Sunflowers for pollinators

There are two annuals I want every year in my garden: zinnias (Zinnia elegans) and sunflowers (Helianthus annuus). Both are incredible as pollinator magnets, but only one is native to North America. If you guessed sunflower, you are correct! Zinnias originate from Central America, so not too far away!

Sunflowers have an incredible history as an important crop for the indigenous peoples of the Great Plains: People harvested the seeds to grind for flour and oil. Later, this native wildflower found its way to Russia where it was selectively bred for a single, giant flower that happens to have a tall stalk of 12–14 feet! You might have this in your garden, like I do, the Russian Mammoth. I love watching the bees on the sunflowers followed by birds for the seeds.

Annual sunflowers are one of the easiest plants to grow: Pop a seed in the ground, water it and up it comes! The only problem I have is birds or other predators eating the sunflowers I want to grow, so I use a basket or row cover that is held off the ground — so the seeds underneath can germinate. And I love the array of colors, sizes, and shapes of sunflowers. You can find varieties that are yellow, red, white, gold and burgundy. The size range is incredible from 2 to 12 feet tall. Do you want one stalk with one flower, one stalk with many flowers? Or instead of the classic head with seeds inside, petals on edge, how about the Lion’s Mane, with a shaggy head that looks like all petals!?

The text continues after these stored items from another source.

import Mathlib
import HarnessLib
import Summits.HubbardSuperconductivity.HubbardSuperconductivity.Theorems.KLProgrammeKLRegimeEnginePlainLineFromMomentumRepresentation

/-!
# Route `KLProgramme` — engine support (row (X).1 / #14 «S3 IN U-CURRENCY», NORM side, brick (T6)): the momentum↔position dictionary for EVERY balanced
# charge string — creators on legs `τ 0, τ 1`, annihilators on legs `τ 2, τ 3` for a permutation `τ` of the four legs

Cell gate-hubbard-kl, seat hubbard-kl-k3c2-p3 (g16).  (T5b)/(T7) treat the charge string `(+,+,−,−)`; the plain-line import row quantifies over ALL spin/charge
strings `((0,s),c')`.  For a balanced string `c = (+,+,−,−) ∘ τ⁻¹` (creators on legs `τ 0, τ 1`) a conserving transfer-only kernel
`K k = κ·[k̄_{τ0} + k̄_{τ1} = k̄_{τ2} + k̄_{τ3}]·f(k̄_{τ0} + k̄_{τ1})` has plane-wave transform
  `Σ_k (∏_i e^{∓ik_i·x_i})·K k = conj u(x_{τ0})·conj u(x_{τ1})·u(x_{τ2})·u(x_{τ3})·κ·[x_{τ1} = x_{τ0}][x_{τ3} = x_{τ2}]·(2M·L²)²·Σ_Q χ̄_Q(x̄_{τ0} − x̄_{τ2})·f(−Q)`
(reindex the momentum tuple by `τ`, then (T7) `planeWaveSum_eq_pairTransfer_of_conserving` at the permuted points) — i.e. a pair-transfer form in the pairing
`{τ0,τ1}{τ2,τ3}`; relative to the pinned leg `0` this is one of the three pairings of (T2′) (`…PlainFromValuesPairings`), up to the symbol flip `Q ↦ −Q`
when leg `0` is an annihilator.

* **`planeWaveSum_eq_pairTransfer_of_conserving_perm`**, **`norm_planeWaveSum_le_pairTransfer_of_conserving_perm`** — the general permuted identity and its norm form;
* `…_swap12` (string `(+,−,+,−)`, pairing `{0,2}{1,3}` = (T2′) form ₂ VERBATIM), `…_cycle132` (string `(+,−,−,+)`, pairing `{0,3}{1,2}` = form ₃ VERBATIM).

Everything is proved; no definitions, no named facts; nothing asserted for any engine object; nothing asserts (X).1, (b), K3 or superconductivity. [folklore]
References: BGM 2006 §2.1, §2.3 (2.17), §3 (3.2)–(3.6) [cite: BenfattoGiulianiMastropietro2006].
-/

noncomputable section

namespace Summit.HubbardSuperconductivity.HubbardSuperconductivity.Theorems.TorusFourierL2

set_option linter.dupNamespace false -- summit = problem name (single-conjunct summit), D-0017

open Finset Complex Literature.Probability.LatticeModels Literature.MathematicalPhysics.QuantumLattice
open Literature.MathematicalPhysics.QuantumLattice.GrassmannAlgebra
open Summit.HubbardSuperconductivity.HubbardSuperconductivity.Theorems.KLRegimeSplit
open scoped Real ComplexConjugate

variable {L M : ℕ} [NeZero L] [NeZero M]

/-- **The permuted dictionary**: creators on legs `τ 0, τ 1`, annihilators on legs `τ 2, τ 3` (see the module docstring).
[cite: BenfattoGiulianiMastropietro2006, §2.3 (2.17)] -/
theorem planeWaveSum_eq_pairTransfer_of_conserving_perm {β : ℝ} (hβ : β ≠ 0) (σ : Fin 4 → Fin 2) (τ : Equiv.Perm (Fin 4))
    (c : Fin 4 → Fin 2) (hc : ∀ j : Fin 4, c (τ j) = (![0, 0, 1, 1] : Fin 4 → Fin 2) j)
    (K : (Fin 4 → FreqMomentum L M) → ℂ) (κ : ℂ) (f : TorusSite 1 (2 * M) × TorusSite 2 L → ℂ)
    (hker : ∀ k : Fin 4 → FreqMomentum L M, K k = κ * (if ((fun _ : Fin 1 => (((k (τ 0)).1 : ℕ) : ZMod (2 * M))), (k (τ 0)).2) + ((fun _ : Fin 1 => (((k (τ 1)).1 : ℕ) : ZMod (2 * M))), (k (τ 1)).2) = (((fun _ : Fin 1 => (((k (τ 2)).1 : ℕ) : ZMod (2 * M))), (k (τ 2)).2) : TorusSite 1 (2 * M) × TorusSite 2 L) + ((fun _ : Fin 1 => (((k (τ 3)).1 : ℕ) : ZMod (2 * M))), (k (τ 3)).2) then f (((fun _ : Fin 1 => (((k (τ 0)).1 : ℕ) : ZMod (2 * M))), (k (τ 0)).2) + ((fun _ : Fin 1 => (((k (τ 1)).1 : ℕ) : ZMod (2 * M))), (k (τ 1)).2)) else 0))
    (x : Fin 4 → SpaceTimeIdx L M) :
    ∑ k : Fin 4 → FreqMomentum L M, (∏ i, trivialMultiplier L M ((fun i : Fin 4 => ((((0 : Fin 1), σ i) : Fin 1 × Fin 2), c i)) i).1.1 (k i) * hubbardPlaneWave L M β ((fun i : Fin 4 => ((((0 : Fin 1), σ i) : Fin 1 × Fin 2), c i)) i).2 (k i) (x i)) * K k =
      (conj (Complex.exp (((π * (1 - 2 * M) * (((x (τ 0)).1 : ℕ) : ℝ) / (2 * M) : ℝ) : ℂ) * I)) * conj (Complex.exp (((π * (1 - 2 * M) * (((x (τ 1)).1 : ℕ) : ℝ) / (2 * M) : ℝ) : ℂ) * I)) * Complex.exp (((π * (1 - 2 * M) * (((x (τ 2)).1 : ℕ) : ℝ) / (2 * M) : ℝ) : ℂ) * I) * Complex.exp (((π * (1 - 2 * M) * (((x (τ 3)).1 : ℕ) : ℝ) / (2 * M) : ℝ) : ℂ) * I) * κ) *
        (if x (τ 1) = x (τ 0) ∧ x (τ 3) = x (τ 2) then ((((2 * M : ℕ) : ℂ) * (L : ℂ) ^ 2) ^ 2) *
          ∑ Q : TorusSite 1 (2 * M) × TorusSite 2 L, (torusChar (Q).1 ((((fun _ : Fin 1 => (((x (τ 0)).1 : ℕ) : ZMod (2 * M))), (x (τ 0)).2) : TorusSite 1 (2 * M) × TorusSite 2 L) - (((fun _ : Fin 1 => (((x (τ 2)).1 : ℕ) : ZMod (2 * M))), (x (τ 2)).2) : TorusSite 1 (2 * M) × TorusSite 2 L)).1 * torusChar (Q).2 ((((fun _ : Fin 1 => (((x (τ 0)).1 : ℕ) : ZMod (2 * M))), (x (τ 0)).2) : TorusSite 1 (2 * M) × TorusSite 2 L) - (((fun _ : Fin 1 => (((x (τ 2)).1 : ℕ) : ZMod (2 * M))), (x (τ 2)).2) : TorusSite 1 (2 * M) × TorusSite 2 L)).2) * f (-Q) else 0) := by
  classical
  have ht : ∀ (ω : Fin 1) (q : FreqMomentum L M), trivialMultiplier L M ω q = 1 := fun _ _ => rfl
  -- reindex the momentum tuple by `τ`: `k ↦ k ∘ τ`
  have hre : ∑ k : Fin 4 → FreqMomentum L M, (∏ i, trivialMultiplier L M ((fun i : Fin 4 => ((((0 : Fin 1), σ i) : Fin 1 × Fin 2), c i)) i).1.1 (k i) * hubbardPlaneWave L M β ((fun i : Fin 4 => ((((0 : Fin 1), σ i) : Fin 1 × Fin 2), c i)) i).2 (k i) (x i)) * K k =
      ∑ k : Fin 4 → FreqMomentum L M, (∏ i, trivialMultiplier L M ((fun i : Fin 4 => ((((0 : Fin 1), σ (τ i)) : Fin 1 × Fin 2), (![0, 0, 1, 1] : Fin 4 → Fin 2) i)) i).1.1 (k i) * hubbardPlaneWave L M β ((fun i : Fin 4 => ((((0 : Fin 1), σ (τ i)) : Fin 1 × Fin 2), (![0, 0, 1, 1] : Fin 4 → Fin 2) i)) i).2 (k i) ((x ∘ τ) i)) * (κ * (if ((fun _ : Fin 1 => (((k 0).1 : ℕ) : ZMod (2 * M))), (k 0).2) + ((fun _ : Fin 1 => (((k 1).1 : ℕ) : ZMod (2 * M))), (k 1).2) = (((fun _ : Fin 1 => (((k 2).1 : ℕ) : ZMod (2 * M))), (k 2).2) : TorusSite 1 (2 * M) × TorusSite 2 L) + ((fun _ : Fin 1 => (((k 3).1 : ℕ) : ZMod (2 * M))), (k 3).2) then f (((fun _ : Fin 1 => (((k 0).1 : ℕ) : ZMod (2 * M))), (k 0).2) + ((fun _ : Fin 1 => (((k 1).1 : ℕ) : ZMod (2 * M))), (k 1).2)) else 0)) := by
    refine Fintype.sum_equiv (Equiv.arrowCongr τ.symm (Equiv.refl (FreqMomentum L M))) _ _ fun k => ?_
    have hk : (Equiv.arrowCongr τ.symm (Equiv.refl (FreqMomentum L M))) k = k ∘ τ := by
      funext j; simp [Equiv.arrowCongr]
    rw [hk, hker k]
    congr 1
    -- the leg product, reindexed by `τ`
    refine (Fintype.prod_equiv τ (fun j => trivialMultiplier L M ((fun i : Fin 4 => ((((0 : Fin 1), σ (τ i)) : Fin 1 × Fin 2), (![0, 0, 1, 1] : Fin 4 → Fin 2) i)) j).1.1 ((k ∘ τ) j) *
        hubbardPlaneWave L M β ((fun i : Fin 4 => ((((0 : Fin 1), σ (τ i)) : Fin 1 × Fin 2), (![0, 0, 1, 1] : Fin 4 → Fin 2) i)) j).2 ((k ∘ τ) j) ((x ∘ τ) j))
      (fun i => trivialMultiplier L M ((fun i : Fin 4 => ((((0 : Fin 1), σ i) : Fin 1 × Fin 2), c i)) i).1.1 (k i) * hubbardPlaneWave L M β ((fun i : Fin 4 => ((((0 : Fin 1), σ i) : Fin 1 × Fin 2), c i)) i).2 (k i) (x i)) fun j => ?_).symm
    simp only [ht, one_mul, Function.comp_apply]
    rw [hc j]
  rw [hre]
  exact planeWaveSum_eq_pairTransfer_of_conserving hβ (σ ∘ τ) (fun k => κ * (if ((fun _ : Fin 1 => (((k 0).1 : ℕ) : ZMod (2 * M))), (k 0).2) + ((fun _ : Fin 1 => (((k 1).1 : ℕ) : ZMod (2 * M))), (k 1).2) = (((fun _ : Fin 1 => (((k 2).1 : ℕ) : ZMod (2 * M))), (k 2).2) : TorusSite 1 (2 * M) × TorusSite 2 L) + ((fun _ : Fin 1 => (((k 3).1 : ℕ) : ZMod (2 * M))), (k 3).2) then f (((fun _ : Fin 1 => (((k 0).1 : ℕ) : ZMod (2 * M))), (k 0).2) + ((fun _ : Fin 1 => (((k 1).1 : ℕ) : ZMod (2 * M))), (k 1).2)) else 0)) κ f (fun k => rfl) (x ∘ τ)

/-- Norm form of the permuted dictionary: `‖Σ_k (∏ e^{∓ik·x})·K k‖ ≤ [x_{τ1} = x_{τ0}][x_{τ3} = x_{τ2}]·(‖κ‖(2M·L²)²)·‖Σ_Q χ̄_Q(x̄_{τ0} − x̄_{τ2})•f(−Q)‖`.
[cite: BenfattoGiulianiMastropietro2006, §2.3 (2.17)] -/
theorem norm_planeWaveSum_le_pairTransfer_of_conserving_perm {β : ℝ} (hβ : β ≠ 0) (σ : Fin 4 → Fin 2) (τ : Equiv.Perm (Fin 4))
    (c : Fin 4 → Fin 2) (hc : ∀ j : Fin 4, c (τ j) = (![0, 0, 1, 1] : Fin 4 → Fin 2) j)
    (K : (Fin 4 → FreqMomentum L M) → ℂ) (κ : ℂ) (f : TorusSite 1 (2 * M) × TorusSite 2 L → ℂ)
    (hker : ∀ k : Fin 4 → FreqMomentum L M, K k = κ * (if ((fun _ : Fin 1 => (((k (τ 0)).1 : ℕ) : ZMod (2 * M))), (k (τ 0)).2) + ((fun _ : Fin 1 => (((k (τ 1)).1 : ℕ) : ZMod (2 * M))), (k (τ 1)).2) = (((fun _ : Fin 1 => (((k (τ 2)).1 : ℕ) : ZMod (2 * M))), (k (τ 2)).2) : TorusSite 1 (2 * M) × TorusSite 2 L) + ((fun _ : Fin 1 => (((k (τ 3)).1 : ℕ) : ZMod (2 * M))), (k (τ 3)).2) then f (((fun _ : Fin 1 => (((k (τ 0)).1 : ℕ) : ZMod (2 * M))), (k (τ 0)).2) + ((fun _ : Fin 1 => (((k (τ 1)).1 : ℕ) : ZMod (2 * M))), (k (τ 1)).2)) else 0))
    (x : Fin 4 → SpaceTimeIdx L M) :
    ‖∑ k : Fin 4 → FreqMomentum L M, (∏ i, trivialMultiplier L M ((fun i : Fin 4 => ((((0 : Fin 1), σ i) : Fin 1 × Fin 2), c i)) i).1.1 (k i) * hubbardPlaneWave L M β ((fun i : Fin 4 => ((((0 : Fin 1), σ i) : Fin 1 × Fin 2), c i)) i).2 (k i) (x i)) * K k‖ ≤
      if x (τ 1) = x (τ 0) ∧ x (τ 3) = x (τ 2) then (‖κ‖ * ((((2 * M : ℕ) : ℝ) * (L : ℝ) ^ 2) ^ 2)) * ‖∑ Q : TorusSite 1 (2 * M) × TorusSite 2 L,
        (torusChar Q.1 (fun _ : Fin 1 => (((x (τ 0)).1 : ℕ) : ZMod (2 * M)) - (((x (τ 2)).1 : ℕ) : ZMod (2 * M))) *
          torusChar Q.2 ((x (τ 0)).2 - (x (τ 2)).2)) • (fun Q => f (-Q)) Q‖ else 0 := by
  rw [planeWaveSum_eq_pairTransfer_of_conserving_perm hβ σ τ c hc K κ f hker x]
  have hu : ∀ i : Fin 4, ‖Complex.exp (((π * (1 - 2 * M) * (((x i).1 : ℕ) : ℝ) / (2 * M) : ℝ) : ℂ) * I)‖ = 1 := fun i => Complex.norm_exp_ofReal_mul_I _
  by_cases hx : x (τ 1) = x (τ 0) ∧ x (τ 3) = x (τ 2)
  · rw [if_pos hx, if_pos hx, norm_mul, norm_mul, norm_mul, norm_mul, norm_mul, norm_mul, Complex.norm_conj, Complex.norm_conj,
      hu (τ 0), hu (τ 1), hu (τ 2), hu (τ 3), norm_pow, norm_mul, Complex.norm_natCast, norm_pow, Complex.norm_natCast]
    refine le_of_eq ?_
    have hsub : ((((fun _ : Fin 1 => (((x (τ 0)).1 : ℕ) : ZMod (2 * M))), (x (τ 0)).2) : TorusSite 1 (2 * M) × TorusSite 2 L) - (((fun _ : Fin 1 => (((x (τ 2)).1 : ℕ) : ZMod (2 * M))), (x (τ 2)).2) : TorusSite 1 (2 * M) × TorusSite 2 L) : TorusSite 1 (2 * M) × TorusSite 2 L) = ((fun _ : Fin 1 => (((x (τ 0)).1 : ℕ) : ZMod (2 * M)) - (((x (τ 2)).1 : ℕ) : ZMod (2 * M))), (x (τ 0)).2 - (x (τ 2)).2) := rfl
    rw [hsub]
    simp only [smul_eq_mul]
    ring
  · rw [if_neg hx, if_neg hx, mul_zero, norm_zero]

/-! ### Two named instances: the strings with leg `0` a creator -/

/-- **String `(+,−,+,−)`** (creators on legs `0,2`): conservation `k̄₀ + k̄₂ = k̄₁ + k̄₃`, transfer `f(k̄₀ + k̄₂)` ⟹ (T2′)'s pairing-`{0,2}{1,3}` majorant
`[x 2 = x 0 ∧ x 3 = x 1]·(‖κ‖(2M·L²)²)·‖Σ_Q χ̄_Q(x̄₀ − x̄₁)•f(−Q)‖`. [cite: BenfattoGiulianiMastropietro2006, §3 (3.2)–(3.6)] -/
theorem norm_planeWaveSum_le_pairTransfer_of_conserving_swap12 {β : ℝ} (hβ : β ≠ 0) (σ : Fin 4 → Fin 2)
    (K : (Fin 4 → FreqMomentum L M) → ℂ) (κ : ℂ) (f : TorusSite 1 (2 * M) × TorusSite 2 L → ℂ)
    (hker : ∀ k : Fin 4 → FreqMomentum L M, K k = κ * (if ((fun _ : Fin 1 => (((k 0).1 : ℕ) : ZMod (2 * M))), (k 0).2) + ((fun _ : Fin 1 => (((k 2).1 : ℕ) : ZMod (2 * M))), (k 2).2) = (((fun _ : Fin 1 => (((k 1).1 : ℕ) : ZMod (2 * M))), (k 1).2) : TorusSite 1 (2 * M) × TorusSite 2 L) + ((fun _ : Fin 1 => (((k 3).1 : ℕ) : ZMod (2 * M))), (k 3).2) then f (((fun _ : Fin 1 => (((k 0).1 : ℕ) : ZMod (2 * M))), (k 0).2) + ((fun _ : Fin 1 => (((k 2).1 : ℕ) : ZMod (2 * M))), (k 2).2)) else 0))
    (x : Fin 4 → SpaceTimeIdx L M) :
    ‖∑ k : Fin 4 → FreqMomentum L M,
        (∏ i, trivialMultiplier L M ((fun i : Fin 4 => ((((0 : Fin 1), σ i) : Fin 1 × Fin 2), (![0, 1, 0, 1] : Fin 4 → Fin 2) i)) i).1.1 (k i) *
          hubbardPlaneWave L M β ((fun i : Fin 4 => ((((0 : Fin 1), σ i) : Fin 1 × Fin 2), (![0, 1, 0, 1] : Fin 4 → Fin 2) i)) i).2 (k i) (x i)) * K k‖ ≤
      if x 2 = x 0 ∧ x 3 = x 1 then (‖κ‖ * ((((2 * M : ℕ) : ℝ) * (L : ℝ) ^ 2) ^ 2)) * ‖∑ Q : TorusSite 1 (2 * M) × TorusSite 2 L,
        (torusChar Q.1 (fun _ : Fin 1 => (((x 0).1 : ℕ) : ZMod (2 * M)) - (((x 1).1 : ℕ) : ZMod (2 * M))) *
          torusChar Q.2 ((x 0).2 - (x 1).2)) • (fun Q => f (-Q)) Q‖ else 0 := by
  have h := norm_planeWaveSum_le_pairTransfer_of_conserving_perm hβ σ (Equiv.swap 1 2) (![0, 1, 0, 1]) (by decide) K κ f
    (fun k => by rw [hker k]; simp [Equiv.swap_apply_of_ne_of_ne]) x
  simpa [Equiv.swap_apply_of_ne_of_ne] using h

/-- **String `(+,−,−,+)`** (creators on legs `0,3`): conservation `k̄₀ + k̄₃ = k̄₁ + k̄₂`, transfer `f(k̄₀ + k̄₃)` ⟹ (T2′)'s pairing-`{0,3}{1,2}` majorant
`[x 3 = x 0 ∧ x 2 = x 1]·(‖κ‖(2M·L²)²)·‖Σ_Q χ̄_Q(x̄₀ − x̄₁)•f(−Q)‖`. [cite: BenfattoGiulianiMastropietro2006, §3 (3.2)–(3.6)] -/
theorem norm_planeWaveSum_le_pairTransfer_of_conserving_cycle132 {β : ℝ} (hβ : β ≠ 0) (σ : Fin 4 → Fin 2)
    (K : (Fin 4 → FreqMomentum L M) → ℂ) (κ : ℂ) (f : TorusSite 1 (2 * M) × TorusSite 2 L → ℂ)
    (hker : ∀ k : Fin 4 → FreqMomentum L M, K k = κ * (if ((fun _ : Fin 1 => (((k 0).1 : ℕ) : ZMod (2 * M))), (k 0).2) + ((fun _ : Fin 1 => (((k 3).1 : ℕ) : ZMod (2 * M))), (k 3).2) = (((fun _ : Fin 1 => (((k 1).1 : ℕ) : ZMod (2 * M))), (k 1).2) : TorusSite 1 (2 * M) × TorusSite 2 L) + ((fun _ : Fin 1 => (((k 2).1 : ℕ) : ZMod (2 * M))), (k 2).2) then f (((fun _ : Fin 1 => (((k 0).1 : ℕ) : ZMod (2 * M))), (k 0).2) + ((fun _ : Fin 1 => (((k 3).1 : ℕ) : ZMod (2 * M))), (k 3).2)) else 0))
    (x : Fin 4 → SpaceTimeIdx L M) :
    ‖∑ k : Fin 4 → FreqMomentum L M,
        (∏ i, trivialMultiplier L M ((fun i : Fin 4 => ((((0 : Fin 1), σ i) : Fin 1 × Fin 2), (![0, 1, 1, 0] : Fin 4 → Fin 2) i)) i).1.1 (k i) *
          hubbardPlaneWave L M β ((fun i : Fin 4 => ((((0 : Fin 1), σ i) : Fin 1 × Fin 2), (![0, 1, 1, 0] : Fin 4 → Fin 2) i)) i).2 (k i) (x i)) * K k‖ ≤
      if x 3 = x 0 ∧ x 2 = x 1 then (‖κ‖ * ((((2 * M : ℕ) : ℝ) * (L : ℝ) ^ 2) ^ 2)) * ‖∑ Q : TorusSite 1 (2 * M) × TorusSite 2 L,
        (torusChar Q.1 (fun _ : Fin 1 => (((x 0).1 : ℕ) : ZMod (2 * M)) - (((x 1).1 : ℕ) : ZMod (2 * M))) *
          torusChar Q.2 ((x 0).2 - (x 1).2)) • (fun Q => f (-Q)) Q‖ else 0 := by
  have h := norm_planeWaveSum_le_pairTransfer_of_conserving_perm hβ σ (Equiv.swap 1 2 * Equiv.swap 1 3) (![0, 1, 1, 0]) (by decide) K κ f
    (fun k => by rw [hker k]; simp [Equiv.Perm.mul_apply, Equiv.swap_apply_of_ne_of_ne]) x
  simpa [Equiv.Perm.mul_apply, Equiv.swap_apply_of_ne_of_ne] using h

end Summit.HubbardSuperconductivity.HubbardSuperconductivity.Theorems.TorusFourierL2

end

What I learned last year is that all sunflowers are not equal for pollinators. One part of the selective breeding program removed the pollen! While that eliminates the yellow powder you might see under a vase if you cut sunflowers to bring inside, this means pollinators are not getting a high-protein meal when they visit your plants. A quick search, and I had a long list of sunflowers with pollen to buy this spring. I made sure I had Lemon Queen, Autumn Beauty, and my huge friend, Black Russian. As you think about which sunflower types to plant in your garden, remember to include a few with pollen to benefit the insects!

Happy Gardening!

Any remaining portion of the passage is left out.